▸ **DATA SUPPLIED**:

________________________

import Literature.MathematicalPhysics.KineticTheory.CollisionFluxMeanBound
import HarnessLib

/-!
# The one-window collision-flux inequality for a NON-stationary law on a general window

Topic `Literature/MathematicalPhysics/KineticTheory` (sequel of `CollisionFluxMeanBound`; consumer: the crux line `plaque-thinning-count-ld`
of `CollisionActivityTails`, stmt-AtomisticToContinuum-13734, stub `AbnormalFromEnvelope`: the tagged and the hot window activity are small
in mean under the TRUE, non-invariant, local Gibbs law). The mechanism is "expected marked collision sum over a window ≤ time integral of the
contact flux of the law at the current time" (Cercignani–Illner–Pulvirenti 1994 App. 4.A). The tree has this step for INVARIANT laws only
(`lintegral_le_liminf_of_le_collisionSum`, `CollisionFluxMeanBound`; the sharp stationary identity `HardSphereCampbellFormula` is an undischarged
named fact). This file removes the invariance:

* `exists_measurable_majorant_collisionSum` — for a hard-sphere flow `Φ`, `τ > 0`, a start `s`, a mark `F ≥ 0`, measurable window
  events `E M i j ⊇ {(i,j) reaches contact under a backward free flight of duration ≤ τ/M}` and measurable majorants `Ft M ≥ F` along
  those flights, the collision sum `Σ_{collision times r ∈ [s, s+τ]} Σ_{ordered contact pairs} F(Φ_r z, i, j)` is dominated on the good
  set by a MEASURABLE grid functional `g` whose mean under ANY law `P` is at most `liminf_M Σ_{k=1}^{M} ∫ W_M d((Φ_{s+kτ/M})_* P)`,
  `W_M = Σ_{i≠j} 𝟙_{E M i j} Ft M (·,i,j)` — the one-window functionals of the tree read under the LAWS AT THE GRID TIMES (pathwise
  grid bound `sum_collision_le_sum_window` for the orbit of `Φ_s z` below the gap of its collision times, `collisionTimes_flow_shift`;
  Fatou; change of variables `lintegral_map` for the measurable `W_M`);
* `exists_measurable_majorant_collisionSum_of_forall_le`, `lintegral_le_liminf_mul_of_le_collisionSum` — with a uniform-in-time
  one-window bound `B M` over the laws `(Φ_r)_* P`, `r ∈ [s, s + τ]` (supplied by static estimates on the transported densities, e.g. a
  marginal envelope at the times of the window), the mean is `≤ liminf_M M · B M`; for `B M = (τ/M) · Flux` this is `τ · Flux`.
  Neither the dominated functional nor the collision sum need be measurable (the exported majorant is).

References: C. Cercignani, R. Illner, M. Pulvirenti, *The Mathematical Theory of Dilute Gases* (1994), §4.3, App. 4.A (special-flow
representation; collision sums along the hard-sphere flow); I. Gallagher, L. Saint-Raymond, B. Texier, *From Newton to Boltzmann*
(2013), Prop. 4.1.1. Elementary given the tree's pathwise grid bound; recorded here.
-/

noncomputable section

open MeasureTheory Set Filter Topology
open scoped ENNReal

namespace Literature.MathematicalPhysics.KineticTheory

open Literature.Analysis.FluidPDE

section WindowFlux

variable {d X : Type*} [Fintype d] [MeasureSpace X] [TopologicalSpace X] {G : Geometry d X} {ε : ℝ} {n : ℕ}

/-- **Collision times of a shifted orbit**: for good `z`, `r` is a collision time of the orbit of `Φ_s z`
iff `r + s` is one of the orbit of `z` (group property on the good set). [folklore] -/
theorem collisionTimes_flow_shift (Φ : HardSphereFlow G ε n) {z : Config n d X} (hz : z ∈ Φ.good) (s : ℝ) :
    collisionTimes G ε (fun t => Φ.flow t (Φ.flow s z)) = (fun r => r + s) ⁻¹' collisionTimes G ε (fun t => Φ.flow t z) := by
  ext r
  simp only [mem_preimage, mem_collisionTimes]
  rw [← Φ.flow_add r s z hz]

/-- **Shifting a collision sum to the window `[0, τ]`**: for good `z`, a sum over the collision times of
the orbit of `z` in `[s, s + τ]` of a function of the current configuration is the same sum over the
collision times of the orbit of `Φ_s z` in `[0, τ]`. [folklore] -/
theorem finsum_collisionTimes_shift {M : Type*} [AddCommMonoid M] (Φ : HardSphereFlow G ε n)
    {z : Config n d X} (hz : z ∈ Φ.good) (s τ : ℝ) (H : Config n d X → M) :
    ∑ᶠ r ∈ collisionTimes G ε (fun t => Φ.flow t z) ∩ Icc s (s + τ), H (Φ.flow r z) =
      ∑ᶠ r ∈ collisionTimes G ε (fun t => Φ.flow t (Φ.flow s z)) ∩ Icc 0 τ, H (Φ.flow r (Φ.flow s z)) := by
  symm
  refine finsum_mem_eq_of_bijOn (fun r => r + s) ⟨?_, ?_, ?_⟩ fun r _ => by rw [← Φ.flow_add r s z hz]
  · rintro r ⟨hr, hr0, hrτ⟩
    rw [collisionTimes_flow_shift Φ hz s] at hr
    exact ⟨hr, by linarith, by linarith⟩
  · exact fun r _ r' _ h => by simpa using h
  · rintro u ⟨hu, hus, huτ⟩
    refine ⟨u - s, ⟨?_, by linarith, by linarith⟩, by ring⟩
    rw [collisionTimes_flow_shift Φ hz s, mem_preimage, sub_add_cancel]
    exact hu

/-- **The measurable grid majorant of a window collision sum (no stationarity, general window).** For a
hard-sphere flow `Φ`, `τ > 0`, a start `s`, a mark `F ≥ 0`, measurable window events
`E M i j ⊇ {(i,j) reaches contact under a backward free flight of duration ≤ τ/M}` and measurable majorants
`Ft M ≥ F` along those flights, there is a MEASURABLE `g` dominating on the good set the collision sum
`Σ_{collision times r ∈ [s, s+τ]} Σ_{ordered contact pairs (i,j)} F(Φ_r z, i, j)` and whose mean under ANY
law `P` is at most `liminf_M Σ_{k=1}^{M} ∫ W_M d((Φ_{s + kτ/M})_* P)`, `W_M = Σ_{i≠j} 𝟙_{E M i j} Ft M (·,i,j)`
— the grid sums read under the LAWS AT THE GRID TIMES (`g = liminf_M Σ_k W_M ∘ Φ_{s+kτ/M}`; pathwise grid
bound `sum_collision_le_sum_window` for the orbit of `Φ_s z` below the gap of its collision times, Fatou,
change of variables `lintegral_map` for the measurable window functionals). This is the special-flow /
Campbell inequality of Cercignani–Illner–Pulvirenti 1994 App. 4.A for a NON-stationary law, in the
one-window form of the tree (`lintegral_le_liminf_of_le_collisionSum` is the case `s = 0`, `(Φ_t)_* P = P`). [cite: CIP1994, App. 4.A] -/
theorem exists_measurable_majorant_collisionSum (Φ : HardSphereFlow G ε n) {τ : ℝ} (hτ : 0 < τ) (s : ℝ)
    (F : Config n d X → Fin n → Fin n → ℝ≥0∞)
    (E : ℕ → Fin n → Fin n → Set (Config n d X)) (hEm : ∀ M i j, MeasurableSet (E M i j))
    (hE : ∀ (M : ℕ) (i j : Fin n), i ≠ j → ∀ w ∈ hardSphereDomain G n ε, ∀ t ∈ Icc 0 (τ / M),
      ‖G.sepVec ((freeFlight G (-t) w i).1) ((freeFlight G (-t) w j).1)‖ = ε → w ∈ E M i j)
    (Ft : ℕ → Config n d X → Fin n → Fin n → ℝ≥0∞) (hFtm : ∀ M i j, Measurable fun w => Ft M w i j)
    (hFt : ∀ (M : ℕ) (i j : Fin n), i ≠ j → ∀ w ∈ hardSphereDomain G n ε, ∀ t ∈ Icc 0 (τ / M),
      ‖G.sepVec ((freeFlight G (-t) w i).1) ((freeFlight G (-t) w j).1)‖ = ε →
        F (freeFlight G (-t) w) i j ≤ Ft M w i j) :
    ∃ g : Config n d X → ℝ≥0∞, Measurable g ∧
      (∀ z ∈ Φ.good, ∑ᶠ r ∈ collisionTimes G ε (fun t => Φ.flow t z) ∩ Icc s (s + τ),
        ∑ i, ∑ j, (if i ≠ j ∧ ‖G.sepVec (Φ.flow r z i).1 (Φ.flow r z j).1‖ = ε
          then F (Φ.flow r z) i j else 0) ≤ g z) ∧
      ∀ P : Measure (Config n d X), ∫⁻ z, g z ∂P ≤
        liminf (fun M : ℕ => ∑ k ∈ Finset.Icc 1 M,
          ∫⁻ w, ∑ i, ∑ j, (if i ≠ j then (E M i j).indicator (fun w => Ft M w i j) w else 0)
            ∂(P.map (Φ.flow ((k : ℝ) * (τ / M) + s)))) atTop := by
  classical
  -- adapted from `lintegral_le_liminf_of_le_collisionSum` (`CollisionFluxMeanBound`): window shifted to
  -- `[s, s + τ]` through the orbit of `Φ_s z`; stationarity ↦ `lintegral_map`; the majorant is exported
  set W : ℕ → Config n d X → ℝ≥0∞ := fun M w => ∑ i, ∑ j,
    (if i ≠ j then (E M i j).indicator (fun w => Ft M w i j) w else 0) with hWdef
  have hWm : ∀ M, Measurable (W M) := by
    intro M
    refine Finset.measurable_sum _ fun i _ => Finset.measurable_sum _ fun j _ => ?_
    by_cases hij : i ≠ j
    · simp only [if_pos hij]
      exact (hFtm M i j).indicator (hEm M i j)
    · simp only [if_neg hij]
      exact measurable_const
  set SM : ℕ → Config n d X → ℝ≥0∞ := fun M z =>
    ∑ k ∈ Finset.Icc 1 M, W M (Φ.flow ((k : ℝ) * (τ / M) + s) z) with hSMdef
  have hSMm : ∀ M, Measurable (SM M) := fun M =>
    Finset.measurable_sum _ fun k _ => (hWm M).comp (Φ.measurable_flow _)
  refine ⟨fun z => liminf (fun M => SM M z) atTop, Measurable.liminf hSMm, fun z hz => ?_, fun P => ?_⟩
  · -- (i) the pathwise bound on the good set, for the orbit of `Φ_s z`
    have hz' : Φ.flow s z ∈ Φ.good := Φ.mapsTo_good s hz
    rw [finsum_collisionTimes_shift Φ hz s τ (fun w => ∑ i, ∑ j,
      (if i ≠ j ∧ ‖G.sepVec (w i).1 (w j).1‖ = ε then F w i j else 0))]
    have hγ := Φ.isTrajectory _ hz'
    have hfin := hγ.locFinite 0 τ
    rw [finsum_mem_eq_finite_toFinset_sum _ hfin]
    obtain ⟨g, hg, hgap⟩ := exists_gap_of_finite hfin
    refine le_liminf_of_le (h := ?_)
    filter_upwards [eventually_gt_atTop ⌈τ / g⌉₊] with M hM
    have hM0 : 0 < M := lt_of_le_of_lt (Nat.zero_le _) hM
    have hMg : τ / M < g := by
      have h1 : τ / g < M := (Nat.le_ceil _).trans_lt (by exact_mod_cast hM)
      rw [div_lt_iff₀ hg] at h1
      rw [div_lt_iff₀ (by exact_mod_cast hM0)]
      linarith
    have hgap' : ∀ r ∈ collisionTimes G ε (fun t => Φ.flow t (Φ.flow s z)) ∩ Icc 0 τ,
        ∀ r' ∈ collisionTimes G ε (fun t => Φ.flow t (Φ.flow s z)) ∩ Icc 0 τ, r < r' → τ / M < r' - r :=
      fun r hr r' hr' hlt => hMg.trans_le (hgap r hr r' hr' hlt)
    refine (sum_collision_le_sum_window hγ hτ hM0 hgap' (E M) (hE M) F (Ft M) (hFt M)).trans (le_of_eq ?_)
    refine Finset.sum_congr rfl fun k _ => ?_
    simp only [hWdef, Φ.flow_add _ s z hz]
  · -- (ii) the mean of each grid sum under the laws at the grid times, (iii) Fatou
    have hmeanM : ∀ M, ∫⁻ z, SM M z ∂P =
        ∑ k ∈ Finset.Icc 1 M, ∫⁻ w, W M w ∂(P.map (Φ.flow ((k : ℝ) * (τ / M) + s))) := by
      intro M
      calc ∫⁻ z, SM M z ∂P = ∑ k ∈ Finset.Icc 1 M, ∫⁻ z, W M (Φ.flow ((k : ℝ) * (τ / M) + s) z) ∂P :=
            lintegral_finsetSum _ fun k _ => (hWm M).comp (Φ.measurable_flow _)
        _ = ∑ k ∈ Finset.Icc 1 M, ∫⁻ w, W M w ∂(P.map (Φ.flow ((k : ℝ) * (τ / M) + s))) :=
            Finset.sum_congr rfl fun k _ => (lintegral_map (hWm M) (Φ.measurable_flow _)).symm
    calc ∫⁻ z, liminf (fun M => SM M z) atTop ∂P
        ≤ liminf (fun M : ℕ => ∫⁻ z, SM M z ∂P) atTop := lintegral_liminf_le hSMm
      _ = _ := congrArg (fun u : ℕ → ℝ≥0∞ => liminf u atTop) (funext hmeanM)

/-- **Uniform-in-time one-window bounds integrate to a flux bound.** In the situation of
`exists_measurable_majorant_collisionSum`, if the one-window functional `W_M` has mean at most `B M` under
EVERY law `(Φ_r)_* P`, `r ∈ [s, s + τ]` (a bound supplied by static estimates on the laws at the times of the
window, e.g. marginal envelopes of their densities), then the measurable majorant `g` of the window collision
sum has `∫ g dP ≤ liminf_M M · B M` — for one-window bounds linear in the mesh, `B M = (τ/M) · Flux`, this is
`τ · Flux`, the time integral of the contact flux; and so has every `f ≥ 0` dominated by the collision sum on
the good set, when `P` is carried by the good set. Neither `f` nor the collision sum need be measurable. [cite: CIP1994, App. 4.A] -/
theorem exists_measurable_majorant_collisionSum_of_forall_le (Φ : HardSphereFlow G ε n)
    (P : Measure (Config n d X)) {τ : ℝ} (hτ : 0 < τ) (s : ℝ)
    (F : Config n d X → Fin n → Fin n → ℝ≥0∞)
    (E : ℕ → Fin n → Fin n → Set (Config n d X)) (hEm : ∀ M i j, MeasurableSet (E M i j))
    (hE : ∀ (M : ℕ) (i j : Fin n), i ≠ j → ∀ w ∈ hardSphereDomain G n ε, ∀ t ∈ Icc 0 (τ / M),
      ‖G.sepVec ((freeFlight G (-t) w i).1) ((freeFlight G (-t) w j).1)‖ = ε → w ∈ E M i j)
    (Ft : ℕ → Config n d X → Fin n → Fin n → ℝ≥0∞) (hFtm : ∀ M i j, Measurable fun w => Ft M w i j)
    (hFt : ∀ (M : ℕ) (i j : Fin n), i ≠ j → ∀ w ∈ hardSphereDomain G n ε, ∀ t ∈ Icc 0 (τ / M),
      ‖G.sepVec ((freeFlight G (-t) w i).1) ((freeFlight G (-t) w j).1)‖ = ε →
        F (freeFlight G (-t) w) i j ≤ Ft M w i j)
    (B : ℕ → ℝ≥0∞)
    (hB : ∀ (M : ℕ), ∀ r ∈ Icc s (s + τ),
      ∫⁻ w, ∑ i, ∑ j, (if i ≠ j then (E M i j).indicator (fun w => Ft M w i j) w else 0)
        ∂(P.map (Φ.flow r)) ≤ B M) :
    ∃ g : Config n d X → ℝ≥0∞, Measurable g ∧
      (∀ z ∈ Φ.good, ∑ᶠ r ∈ collisionTimes G ε (fun t => Φ.flow t z) ∩ Icc s (s + τ),
        ∑ i, ∑ j, (if i ≠ j ∧ ‖G.sepVec (Φ.flow r z i).1 (Φ.flow r z j).1‖ = ε
          then F (Φ.flow r z) i j else 0) ≤ g z) ∧
      ∫⁻ z, g z ∂P ≤ liminf (fun M : ℕ => (M : ℝ≥0∞) * B M) atTop := by
  obtain ⟨g, hgm, hdom, hint⟩ := exists_measurable_majorant_collisionSum Φ hτ s F E hEm hE Ft hFtm hFt
  refine ⟨g, hgm, hdom, (hint P).trans (liminf_le_liminf (Eventually.of_forall fun M => ?_))⟩
  calc ∑ k ∈ Finset.Icc 1 M, ∫⁻ w, ∑ i, ∑ j, (if i ≠ j then (E M i j).indicator (fun w => Ft M w i j) w else 0)
          ∂(P.map (Φ.flow ((k : ℝ) * (τ / M) + s)))
      ≤ ∑ _k ∈ Finset.Icc 1 M, B M := Finset.sum_le_sum fun k hk => hB M _ ?_
    _ = (M : ℝ≥0∞) * B M := by rw [Finset.sum_const, Nat.card_Icc, Nat.add_sub_cancel, nsmul_eq_mul]
  -- the grid time `s + k τ / M` lies in `[s, s + τ]` for `1 ≤ k ≤ M`
  rw [Finset.mem_Icc] at hk
  have hM : (0 : ℝ) < M := by exact_mod_cast hk.1.trans hk.2
  have hkM : (k : ℝ) ≤ M := by exact_mod_cast hk.2
  have h0 : 0 ≤ (k : ℝ) * (τ / M) := by positivity
  have h1 : (k : ℝ) * (τ / M) ≤ τ :=
    calc (k : ℝ) * (τ / M) ≤ M * (τ / M) := by gcongr
      _ = τ := by field_simp
  exact ⟨by linarith, by linarith⟩

/-- **Functionals dominated by a window collision sum, under a law carried by the good set**: in the
situation of `exists_measurable_majorant_collisionSum_of_forall_le`, every `f ≥ 0` (measurable or not)
dominated on the good set by the collision sum over `[s, s + τ]` has `∫ f dP ≤ liminf_M M · B M`. [cite: CIP1994, App. 4.A] -/
theorem lintegral_le_liminf_mul_of_le_collisionSum (Φ : HardSphereFlow G ε n)
    (P : Measure (Config n d X)) (hP : P Φ.goodᶜ = 0) {τ : ℝ} (hτ : 0 < τ) (s : ℝ)
    (F : Config n d X → Fin n → Fin n → ℝ≥0∞)
    (E : ℕ → Fin n → Fin n → Set (Config n d X)) (hEm : ∀ M i j, MeasurableSet (E M i j))
    (hE : ∀ (M : ℕ) (i j : Fin n), i ≠ j → ∀ w ∈ hardSphereDomain G n ε, ∀ t ∈ Icc 0 (τ / M),
      ‖G.sepVec ((freeFlight G (-t) w i).1) ((freeFlight G (-t) w j).1)‖ = ε → w ∈ E M i j)
    (Ft : ℕ → Config n d X → Fin n → Fin n → ℝ≥0∞) (hFtm : ∀ M i j, Measurable fun w => Ft M w i j)
    (hFt : ∀ (M : ℕ) (i j : Fin n), i ≠ j → ∀ w ∈ hardSphereDomain G n ε, ∀ t ∈ Icc 0 (τ / M),
      ‖G.sepVec ((freeFlight G (-t) w i).1) ((freeFlight G (-t) w j).1)‖ = ε →
        F (freeFlight G (-t) w) i j ≤ Ft M w i j)
    (B : ℕ → ℝ≥0∞)
    (hB : ∀ (M : ℕ), ∀ r ∈ Icc s (s + τ),
      ∫⁻ w, ∑ i, ∑ j, (if i ≠ j then (E M i j).indicator (fun w => Ft M w i j) w else 0)
        ∂(P.map (Φ.flow r)) ≤ B M)
    (f : Config n d X → ℝ≥0∞)
    (hf : ∀ z ∈ Φ.good, f z ≤ ∑ᶠ r ∈ collisionTimes G ε (fun t => Φ.flow t z) ∩ Icc s (s + τ),
        ∑ i, ∑ j, (if i ≠ j ∧ ‖G.sepVec (Φ.flow r z i).1 (Φ.flow r z j).1‖ = ε
          then F (Φ.flow r z) i j else 0)) :
    ∫⁻ z, f z ∂P ≤ liminf (fun M : ℕ => (M : ℝ≥0∞) * B M) atTop := by
  obtain ⟨g, -, hdom, hint⟩ :=
    exists_measurable_majorant_collisionSum_of_forall_le Φ P hτ s F E hEm hE Ft hFtm hFt B hB
  have hae : ∀ᵐ z ∂P, f z ≤ g z := by
    have h : ∀ᵐ z ∂P, z ∈ Φ.good := by
      rw [ae_iff]
      exact hP
    filter_upwards [h] with z hz using (hf z hz).trans (hdom z hz)
  exact (lintegral_mono_ae hae).trans hint

end WindowFlux

end Literature.MathematicalPhysics.KineticTheory

end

________________________

▸ **WHAT THE TASK ASKS**: The answer consists of every line above in which the word "import" occurs.

▸ **ANSWER TO THIS EXERCISE**:
import Literature.MathematicalPhysics.KineticTheory.CollisionFluxMeanBound
import HarnessLib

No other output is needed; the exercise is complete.